* [SOURCE DATA]:
/-!
# Line `sector-amalgamation` for crux `Grothendieck.SectorComplement` (stmt-KontsevichZagierPeriods-11102) — SKELETON

Lead's skeleton (reshaped from the planner's gen-2 skeleton; stubs `stub_eulerCross4`, `stub_eulerCross2`
kept with their registered signatures, `stub_jointKernel` added as the registered landing vehicle of the glue, `stub_zeta3Disjoint` dropped from the composition — it is an open
transcendence statement (`ζ(3) ∉ ℚ[K,E,π]`-type) idle for `SectorComplement_of` — and the declared remainder
`stub_complementOfJoin` restated over the join WITHOUT the weight-3 words).

Composition: `H₁ = LemniscaticSectorKernel` ⇒ kernel form on `closure lemGen` (adapter, §3) ⇒ by the
AMALGAMATION LEMMA (§1) along the `π`-line, using the landed MZV rungs `weightKernel_four`, `weightKernelAdm_two`,
the value spans `eval (closure (genSetAdm 4)) ⊆ ℚπ⁴`, `eval (closure (genSetAdm 2)) ⊆ ℚπ²` (§2) and the two Euler
CROSS relations (stubs, §4: `[ℝ⁴, ∏ 1/(1+xⱼ²)] ≡ 90·[Δ₄, ω₀₀₀₁]`, `[ℝ², ∏ 1/(1+xⱼ²)] ≡ 6·[Δ₂, ω₀₁]`), kernel form
holds on the JOIN `closure lemGen ⊔ closure (genSetAdm 4) ⊔ closure (genSetAdm 2)` (§5); the declared summit-strength
remainder `stub_complementOfJoin` (§6) then concludes the Statement; `SectorComplement_of` (§7) is the crux by name.
-/

noncomputable section

open MeasureTheory Set
open Literature.NumberTheory.Transcendental
open Literature.NumberTheory.Transcendental.KZ
open MvPolynomial (aeval X C)
open Summit.KontsevichZagierPeriods.KontsevichZagierPeriods.Theses.Grothendieck
open Summit.KontsevichZagierPeriods.Grothendieck.GpcLegendreLemniscaticNegative
open Summit.KontsevichZagierPeriods.Grothendieck.LemniscaticSectorGlue
open Summit.KontsevichZagierPeriods.MzvKernelInKZ.Negative

namespace Summit.KontsevichZagierPeriods.Grothendieck.SectorComplementAmalgamation

-- `quotPrecheck` cannot see through Mathlib's set-builder binder notation; the body only uses
-- file-wide opens, so unhygienic expansion at the use sites is safe.
set_option quotPrecheck false in
/-- The generating set of the lemniscatic sector: all representations with the literal domain and
integrand of a lemniscatic monomial of some type `(a, b, c)` (as in `LemniscaticSectorKernel`). -/
local notation "lemGen" =>
  ({g : FormalRep | ∃ (a b c : ℕ) (r : IntegralRep ((a + b) + c)),
    r.domain = {x | ∀ j : Fin (a + b), x (Fin.castAdd c j) ∈ Set.Ioo (0:ℝ) 1} ∧
    Set.EqOn r.integrand (fun x =>
      (∏ j : Fin a, (1 / Real.sqrt ((1 - x (Fin.castAdd c (Fin.castAdd b j)) ^ 2) *
        (1 - x (Fin.castAdd c (Fin.castAdd b j)) ^ 2 / 2)))) *
      (∏ j : Fin b, (Real.sqrt (1 - x (Fin.castAdd c (Fin.natAdd a j)) ^ 2 / 2) /
        Real.sqrt (1 - x (Fin.castAdd c (Fin.natAdd a j)) ^ 2))) *
      ∏ j : Fin c, (1 / (1 + x (Fin.natAdd (a + b) j) ^ 2))) r.domain ∧
    g = KZ.of r} : Set FormalRep)

/-! ## §1 The amalgamation lemma (transfer form, kernel form on the nose) -/

/-- **AMALGAMATION LEMMA** (transfer form). If Conjecture 1 in kernel form holds on two subgroups
`A`, `B` of formal combinations, and every cross value `eval a = −eval b` (`a ∈ A`, `b ∈ B`) is, up to a
rational factor `u/v`, the value of some `γ ∈ A` which is congruent modulo `relations` to some `γ' ∈ B`
(a "transfer" across the junction), then kernel form holds on `A ⊔ B`. Proof: `v·a − u·γ ∈ A ∩ ker eval`,
`v·b + u·γ' ∈ B ∩ ker eval`, so `v·(a+b) ∈ relations`, and `FormalRep ⧸ relations` is torsion-free
(`mem_relations_of_nsmul_mem`). [folklore] -/
theorem kernelOn_sup {A B : AddSubgroup FormalRep}
    (hA : ∀ c ∈ A, eval c = 0 → c ∈ relations) (hB : ∀ c ∈ B, eval c = 0 → c ∈ relations)
    (hX : ∀ a ∈ A, ∀ b ∈ B, eval a + eval b = 0 →
      ∃ (v : ℕ) (u : ℤ) (γ γ' : FormalRep), 0 < v ∧ γ ∈ A ∧ γ' ∈ B ∧ γ - γ' ∈ relations ∧
        (v : ℝ) * eval a = u * eval γ) :
    ∀ c ∈ A ⊔ B, eval c = 0 → c ∈ relations := by
  intro c hc h0
  obtain ⟨a, ha, b, hb, rfl⟩ := AddSubgroup.mem_sup.mp hc
  rw [map_add] at h0
  obtain ⟨v, u, γ, γ', hv, hγ, hγ', hγγ', hval⟩ := hX a ha b hb h0
  have hγval : eval γ = eval γ' := by
    have h := relations_le_ker_eval_holds hγγ'
    rwa [AddMonoidHom.mem_ker, map_sub, sub_eq_zero] at h
  have h1mem : v • a - u • γ ∈ A := A.sub_mem (A.nsmul_mem ha v) (A.zsmul_mem hγ u)
  have h1val : eval (v • a - u • γ) = 0 := by
    rw [map_sub, map_nsmul, map_zsmul, nsmul_eq_mul, zsmul_eq_mul]
    linear_combination hval
  have h2mem : v • b + u • γ' ∈ B := B.add_mem (B.nsmul_mem hb v) (B.zsmul_mem hγ' u)
  have h2val : eval (v • b + u • γ') = 0 := by
    rw [map_add, map_nsmul, map_zsmul, nsmul_eq_mul, zsmul_eq_mul, ← hγval]
    linear_combination (v : ℝ) * h0 - hval
  have hr1 := hA _ h1mem h1val
  have hr2 := hB _ h2mem h2val
  have key : v • (a + b) = (v • a - u • γ) + (v • b + u • γ') + u • (γ - γ') := by module
  refine mem_relations_of_nsmul_mem hv ?_
  rw [key]
  exact relations.add_mem (relations.add_mem hr1 hr2) (relations.zsmul_mem hγγ' u)

/-! ## §2 Value spans of the MZV closures of weights 4 and 2 (no transcendence) -/

/-- Every formal combination of admissible weight-4 word representations has value in `ℚ·π⁴`
(`ζ(4), ζ(3,1), ζ(2,2), ζ(2,1,1) ∈ ℚπ⁴`, tree values). [folklore] -/
theorem exists_rat_eval_of_mem_closure_four {c : FormalRep}
    (hc : c ∈ AddSubgroup.closure (genSetAdm 4)) : ∃ q : ℚ, eval c = q * Real.pi ^ 4 := by
  induction hc using AddSubgroup.closure_induction with
  | mem x hx =>
    obtain ⟨ε, q, s, hε, hd, hi, rfl⟩ := hx
    have h1 : s.value = (wordRep ε q hε).value := by
      have h := relations_le_ker_eval_holds (of_sub_of_wordRep_mem_relations hε s hd hi)
      rwa [AddMonoidHom.mem_ker, map_sub, sub_eq_zero, eval_of, eval_of] at h
    rw [eval_of, h1, value_wordRep]
    rcases adm_four_cases hε with rfl | rfl | rfl | rfl
    · exact ⟨q / 90, by rw [value_ω4]; push_cast; ring⟩
    · exact ⟨q / 360, by rw [value_ω31]; push_cast; ring⟩
    · exact ⟨q / 120, by rw [value_ω22]; push_cast; ring⟩
    · exact ⟨q / 90, by rw [value_ω211]; push_cast; ring⟩
  | zero => exact ⟨0, by simp⟩
  | add x y _ _ hx hy =>
    obtain ⟨p, hp⟩ := hx
    obtain ⟨q, hq⟩ := hy
    exact ⟨p + q, by rw [map_add, hp, hq]; push_cast; ring⟩
  | neg x _ hx =>
    obtain ⟨p, hp⟩ := hx
    exact ⟨-p, by rw [map_neg, hp]; push_cast; ring⟩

* [YOUR ASSIGNMENT]:
For the material above, count the lines where the string "KontsevichZagierPeriods" appears and reply with the count only.

* [WRITTEN ANSWER]:
6